The trailers for Marvel’s Guardians of the Galaxy Vol. 3 serve as a glaring warning to viewers who have a hard time watching depictions of animal abuse. It was clear from the first teaser that the conclusion to James Gunn’s intergalactic superhero trilogy would finally explore Rocket’s traumatic origin story, which involves a great deal of physical and mental torture. Gunn delivers on this painful promise in the Guardians sequel, the latest blockbuster—coming right on the heels of Jordan Peele’s Nope and James Cameron’s Avatar: The Way of Water—to bring speciesism back to mainstream discourse.

In a motley crew of unlikely superheroes with chips on their shoulders, Rocket—the tough guy raccoon voiced by Bradley Cooper—has the biggest chip of them all. Not that trauma is a pissing contest, but enduring physical torture at the hands of a madman obsessed with evolutionary perfection leaves profound psychic scars. Nebula (Karen Gillan) recognizes in Rocket the amorphous shape of her own pain, which was similarly tortured into existence by a paternal figure who thought himself God. Guardians 3 is punctuated by scenes almost too horrible to think about, let alone watch. Gunn uses body horror effectively throughout the film, from the sponge and sinew of Orgocorp HQ—a structure made entirely of bio-organic materials—to the harrowing scenes of animal cruelty.

Guardians of the Galaxy Vol. 3 begins with a hand reaching into a cage filled with baby raccoons and taking the tiny Rocket for the first of many experiments conducted by the High Evolutionary (Chukwudi Iwuji). We don’t see the surgeries explicitly, but we hear the terrible sounds of steel cutting and sawing as his legs thrash. Metallic implants are forced on and into Rocket’s body. He’s still bleeding from an incision line on his head when he’s sent to a dirty cage with other mutilated animals from his test group. Later, they adopt names to better prepare for the freedom they’ve been falsely promised: Lylla is a gentle otter whose limbs have been replaced with metal blades. Floor is a small, excitable bunny whose limbs have been amputated, her spine affixed with spider-like prosthetics, and her mouth covered with a heavy metal contraption. Teefs is a kindly walrus whose eyes have been permanently pried open and has large metal wheels attached to his sides.
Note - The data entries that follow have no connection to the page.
/-- **Prop. 4.1 for one coherent step**: the map of the step sends the canonical generator
`𝔰_{t,u} = leeMonomial 0 (leeState hc t u)` to `Σ_{u'} coeff(u, u') • 𝔰'_{t,u'}`, the canonical
generators of the next frame for the transported colouring and the same flip
(`birthMap_leeMonomial_leeState`, `deathMap_leeMonomial_leeState`,
`saddleMap_leeMonomial_leeState`, `relabelMap_leeMonomial_leeState`). Rasmussen (2010), Prop. 4.1.
[cite: Rasmussen2010, §4 Prop. 4.1] -/
theorem Step.map_leeMonomial_leeState : ∀ {L L' : LinkGaussDiagram} (s : Step L L')
    {c : Fin (2 * L.n) → Bool} (hc : L.IsCheckerboard c) (hs : s.Coherent c) (t : Bool)
    (u : Fin L.free → Bool),
    s.map 0 (L.leeMonomial 0 (L.leeState hc t u)) =
      ∑ u', s.coeff c t u u' • L'.leeMonomial 0 (L'.leeState (hc.step s hs) t u')
  | _, _, .birth L, c, hc, hs, t, u => by
    classical
    show L.birthMap ℚ 0 (L.leeMonomial 0 (L.leeState hc t u)) =
      ∑ u' : Fin (L.free + 1) → Bool, Step.coeff (Step.birth L) c t u u' •
        L.birth.leeMonomial 0 (L.birth.leeState hc.birth t u')
    rw [birthMap_leeMonomial_leeState hc t u]
    have hne : (Fin.snoc u true : Fin (L.free + 1) → Bool) ≠ Fin.snoc u false := fun h ↦ by
      simpa using congrFun h (Fin.last L.free)
    have e1 : Step.coeff (Step.birth L) c t u (Fin.snoc u true : Fin (L.free + 1) → Bool) =
        -(1 / 2) := by
      simp [Step.coeff]
    have e2 : Step.coeff (Step.birth L) c t u (Fin.snoc u false : Fin (L.free + 1) → Bool) =
        1 / 2 := by
      simp [Step.coeff]
    symm
    rw [Fintype.sum_eq_add (Fin.snoc u true : Fin (L.free + 1) → Bool) (Fin.snoc u false) hne,
      e1, e2]
    · rfl
    rintro u' ⟨h₁, h₂⟩
    have h0 : Step.coeff (Step.birth L) c t u u' = 0 := by
      simp only [Step.coeff]
      rw [if_neg]
      intro hu
      have hu' : u' = Fin.snoc u (u' (Fin.last L.free)) := by rw [← hu, Fin.snoc_init_self]
      cases hb : u' (Fin.last L.free)
      · exact h₂ (by rw [hu', hb])
      · exact h₁ (by rw [hu', hb])
    rw [h0, zero_smul]
  | _, _, .death L, c, hc, _, t, u => by
    classical
    rw [Step.map, deathMap_leeMonomial_leeState ((L.isCheckerboard_birth_iff c).1 hc) t u]
    symm
    simp only [Step.coeff]
    exact sum_ite_eq_smul (Fin.init u) 1 _ |>.trans (one_smul _ _)
  | _, _, .saddle L p q _, c, hc, hs, t, u => by
    classical
    rw [Step.map, saddleMap_leeMonomial_leeState hc hs.1 (hs.2 _) t u]
    symm
    simp only [Step.coeff]
    exact sum_ite_eq_smul u _ _
  | _, _, .relabel L τ κ φ, c, hc, _, t, u => by
    classical
    rw [Step.map, LinearEquiv.coe_coe, relabelMap_leeMonomial_leeState]
    symm
    simp only [Step.coeff]
    exact sum_ite_eq_smul (u ∘ ⇑φ.symm) _ _

/-! ## Along a movie: the coefficient matrix and the tracking formula -/

/-- **The coefficients of Prop. 4.1 along a movie**: the matrix product of the step
coefficients (colourings transported along the way), i.e. the coefficient of `𝔰'_{t,u'}` in
`m.map 0 𝔰_{t,u}` (`Movie.map_leeMonomial_leeState`, `Movie.leeStateCoord_map`).
[cite: Rasmussen2010, §4 Prop. 4.1] -/
def Movie.coeff : {L L' : LinkGaussDiagram} → Movie L L' → (Fin (2 * L.n) → Bool) → Bool →
    (Fin L.free → Bool) → (Fin L'.free → Bool) → ℚ
  | _, _, .nil _, _, _, u, u' => if u' = u then 1 else 0
  | _, _, .cons s m, c, t, u, u' => ∑ v, s.coeff c t u v * m.coeff (s.colour c) t v u'

/-- **Prop. 4.1 along a coherent movie (the claim in Rasmussen's proof).** For a
checkerboard-coloured diagram and a coherent movie `m`, the composite map sends the canonical
generator `𝔰_{t,u}` to the combination `Σ_{u'} m.coeff c t u u' • 𝔰'_{t,u'}` of the canonical
generators of the final frame, for the transported colouring `m.colour c` and the SAME flip
`t`. Rasmussen (2010), proof of Prop. 4.1 ("`φ(𝔰_o) = Σ a_I 𝔰_{o_I}`").
[cite: Rasmussen2010, §4 Prop. 4.1] -/
theorem Movie.map_leeMonomial_leeState : ∀ {L L' : LinkGaussDiagram} (m : Movie L L')
    {c : Fin (2 * L.n) → Bool} (hc : L.IsCheckerboard c) (hm : m.Coherent c) (t : Bool)
    (u : Fin L.free → Bool),
    m.map 0 (L.leeMonomial 0 (L.leeState hc t u)) =
      ∑ u', m.coeff c t u u' • L'.leeMonomial 0 (L'.leeState (hc.movie m hm) t u')
  | _, _, .nil L, c, hc, _, t, u => by
    classical
    rw [Movie.map_nil, LinearMap.id_apply]
    symm
    simp only [Movie.coeff]
    exact sum_ite_eq_smul u 1 _ |>.trans (one_smul _ _)
  | _, _, .cons s m, c, hc, hm, t, u => by
    rw [Movie.map_cons, LinearMap.comp_apply, s.map_leeMonomial_leeState hc hm.1 t u, map_sum]
    simp_rw [map_smul, Movie.map_leeMonomial_leeState m (hc.step s hm.1) hm.2 t, Finset.smul_sum,
      smul_smul]
    rw [Finset.sum_comm]
    simp_rw [← Finset.sum_smul]
    rfl

/-- **The movie coefficient is the Lee coordinate of the image**:
`leeStateCoord u' (m.map 0 𝔰_{t,u}) = m.coeff c t u u'`. [cite: Rasmussen2010, §4 Prop. 4.1] -/
theorem Movie.leeStateCoord_map (m : Movie L L') {c : Fin (2 * L.n) → Bool}
    (hc : L.IsCheckerboard c) (hm : m.Coherent c) (t : Bool) (u : Fin L.free → Bool)
    (u' : Fin L'.free → Bool) :
    L'.leeStateCoord (hc.movie m hm) t u' (m.map 0 (L.leeMonomial 0 (L.leeState hc t u))) =
      m.coeff c t u u' := by
  rw [m.map_leeMonomial_leeState hc hm t u, leeStateCoord_sum_smul]

/-- **The image of a canonical generator is nonzero iff some coefficient is.**
[cite: Rasmussen2010, §4 Prop. 4.1] -/
theorem Movie.map_leeMonomial_leeState_ne_zero_iff (m : Movie L L') {c : Fin (2 * L.n) → Bool}
    (hc : L.IsCheckerboard c) (hm : m.Coherent c) (t : Bool) (u : Fin L.free → Bool) :
    m.map 0 (L.leeMonomial 0 (L.leeState hc t u)) ≠ 0 ↔ ∃ u', m.coeff c t u u' ≠ 0 := by
  constructor
  · intro h
    by_contra hall
    apply h
    rw [m.map_leeMonomial_leeState hc hm t u]
    exact Finset.sum_eq_zero fun u' _ ↦ by
      rw [show m.coeff c t u u' = 0 from not_not.1 fun hne ↦ hall ⟨u', hne⟩, zero_smul]
  · rintro ⟨u', hu'⟩ h
    apply hu'
    rw [← m.leeStateCoord_map hc hm t u u', h, map_zero]

/-! ## The global flip `t ↦ !t` -/

/-- The saddle constant changes sign with the flip at a merge and not at a split:
`leeSaddleCoeff c (!t) = ∓ leeSaddleCoeff c t` (`m(𝐛 ⊗ 𝐛) = -2𝐛`, `m(𝐚 ⊗ 𝐚) = 2𝐚`, `Δ`
symmetric). [cite: Rasmussen2010, §4 Prop. 4.1] -/
theorem leeSaddleCoeff_not (L : LinkGaussDiagram) (p q : Fin (2 * L.n)) (c : Fin (2 * L.n) → Bool)
    (t : Bool) : L.leeSaddleCoeff p q c (!t) =
      (if L.IsSaddleMerge p q L.seifertState then -1 else 1) * L.leeSaddleCoeff p q c t := by
  unfold leeSaddleCoeff
  split_ifs
  · unfold GaussDiagram.leeSign
    cases c p <;> cases t <;> norm_num
  · rw [one_mul]

/-- **The sign of the global flip along a step**: `-1` for a saddle merging two Seifert
circles, `1` otherwise. [cite: Rasmussen2010, §4 Prop. 4.1] -/
def Step.flipSign : {L L' : LinkGaussDiagram} → Step L L' → ℚ
  | _, _, .saddle L p q _ => if L.IsSaddleMerge p q L.seifertState then -1 else 1
  | _, _, .birth _ => 1
  | _, _, .death _ => 1
  | _, _, .relabel _ _ _ _ => 1

/-- The sign of the global flip along a movie (product over the steps).
[cite: Rasmussen2010, §4 Prop. 4.1] -/
def Movie.flipSign : {L L' : LinkGaussDiagram} → Movie L L' → ℚ
  | _, _, .nil _ => 1
  | _, _, .cons s m => s.flipSign * m.flipSign

/-- The flip sign of a step squares to `1`. [folklore] -/
theorem Step.flipSign_mul_self : ∀ {L L' : LinkGaussDiagram} (s : Step L L'),
    s.flipSign * s.flipSign = 1
  | _, _, .saddle _ _ _ _ => by simp only [Step.flipSign]; split_ifs <;> norm_num
  | _, _, .birth _ => one_mul 1
  | _, _, .death _ => one_mul 1
  | _, _, .relabel _ _ _ _ => one_mul 1

/-- The flip sign of a movie squares to `1`. [folklore] -/
theorem Movie.flipSign_mul_self : ∀ {L L' : LinkGaussDiagram} (m : Movie L L'),
    m.flipSign * m.flipSign = 1
  | _, _, .nil _ => one_mul 1
  | _, _, .cons s m => by
    rw [Movie.flipSign, mul_mul_mul_comm, s.flipSign_mul_self, m.flipSign_mul_self, one_mul]

/-- **Flipping `t` multiplies the step coefficients by the flip sign** (only the saddle
constant sees `t`). [cite: Rasmussen2010, §4 Prop. 4.1] -/
theorem Step.coeff_not : ∀ {L L' : LinkGaussDiagram} (s : Step L L') (c : Fin (2 * L.n) → Bool)
    (t : Bool) (u : Fin L.free → Bool) (u' : Fin L'.free → Bool),
    s.coeff c (!t) u u' = s.flipSign * s.coeff c t u u'
  | _, _, .birth _, _, _, _, _ => by simp only [Step.coeff, Step.flipSign, one_mul]
  | _, _, .death _, _, _, _, _ => by simp only [Step.coeff, Step.flipSign, one_mul]
  | _, _, .saddle L p q _, c, t, u, u' => by
    simp only [Step.coeff, Step.flipSign]
    by_cases hu : u' = u
    · rw [if_pos hu, if_pos hu, leeSaddleCoeff_not]
    · rw [if_neg hu, if_neg hu, mul_zero]
  | _, _, .relabel _ _ _ _, _, _, _, _ => by simp only [Step.coeff, Step.flipSign, one_mul]

/-- **Flipping `t` multiplies the movie coefficients by the flip sign**: the canonical
generator `𝔰_ō = 𝔰_{!t,u}` is tracked along the movie with the same branching as `𝔰_o`, up to
the global unit `flipSign = ±1`. Rasmussen (2010), Prop. 4.1 / Cor. 4.2 (`𝔰_o`, `𝔰_ō` go to
`k₁ 𝔰_{o'}`, `k₂ 𝔰_{ō'}`). [cite: Rasmussen2010, Cor. 4.2] -/
theorem Movie.coeff_not : ∀ {L L' : LinkGaussDiagram} (m : Movie L L') (c : Fin (2 * L.n) → Bool)
    (t : Bool) (u : Fin L.free → Bool) (u' : Fin L'.free → Bool),
    m.coeff c (!t) u u' = m.flipSign * m.coeff c t u u'
  | _, _, .nil _, _, _, _, _ => by simp only [Movie.coeff, Movie.flipSign, one_mul]
  | _, _, .cons s m, c, t, u, u' => by
    simp only [Movie.coeff, Movie.flipSign, Finset.mul_sum]
    refine Finset.sum_congr rfl fun v _ ↦ ?_
    rw [s.coeff_not, m.coeff_not]
    ring

/-- A movie coefficient vanishes for `!t` iff it vanishes for `t`.
[cite: Rasmussen2010, Cor. 4.2] -/
theorem Movie.coeff_not_ne_zero_iff (m : Movie L L') (c : Fin (2 * L.n) → Bool) (t : Bool)
    (u : Fin L.free → Bool) (u' : Fin L'.free → Bool) :
    m.coeff c (!t) u u' ≠ 0 ↔ m.coeff c t u u' ≠ 0 := by
  rw [m.coeff_not, mul_ne_zero_iff, and_iff_right]
  exact left_ne_zero_of_mul_eq_one m.flipSign_mul_self

/-- **The flipped generator lands on the flipped states**:
`m.map 0 𝔰_{!t,u} = flipSign • Σ_{u'} m.coeff c t u u' • 𝔰'_{!t,u'}`.
[cite: Rasmussen2010, Cor. 4.2] -/
theorem Movie.map_leeMonomial_leeState_not (m : Movie L L') {c : Fin (2 * L.n) → Bool}
    (hc : L.IsCheckerboard c) (hm : m.Coherent c) (t : Bool) (u : Fin L.free → Bool) :
    m.map 0 (L.leeMonomial 0 (L.leeState hc (!t) u)) =
      m.flipSign •
        ∑ u', m.coeff c t u u' • L'.leeMonomial 0 (L'.leeState (hc.movie m hm) (!t) u') := by
  rw [m.map_leeMonomial_leeState hc hm (!t) u, Finset.smul_sum]
  exact Finset.sum_congr rfl fun u' _ ↦ by rw [m.coeff_not, smul_smul]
Such cruelty is unimaginable, which is why we must see it imagined. But Gunn mercifully spares his audience from witnessing the worst of Rocket’s many physical traumas when his friends watch archival footage of the High Evolutionary opening Rocket’s skull and meddling with his brain. The audio—and the reactions from Nebula, Peter, and the gang—tell us everything we need to know. Rocket was awake. He felt everything.

These scenes are visceral provocations, each pointedly rejecting the notion that meaningful change can be achieved through impassioned (and more palatable) pleas. To put it another way: Free Willy is calling for thoughts and prayers, while Guardians 3 is demanding sweeping reforms. Merely suggesting that some brutality has occurred does a disservice to the audience. It encourages us to continue perceiving violence as an abstract concept. Which is why it’s so unusual to see animal abuse presented this way in a Disney film.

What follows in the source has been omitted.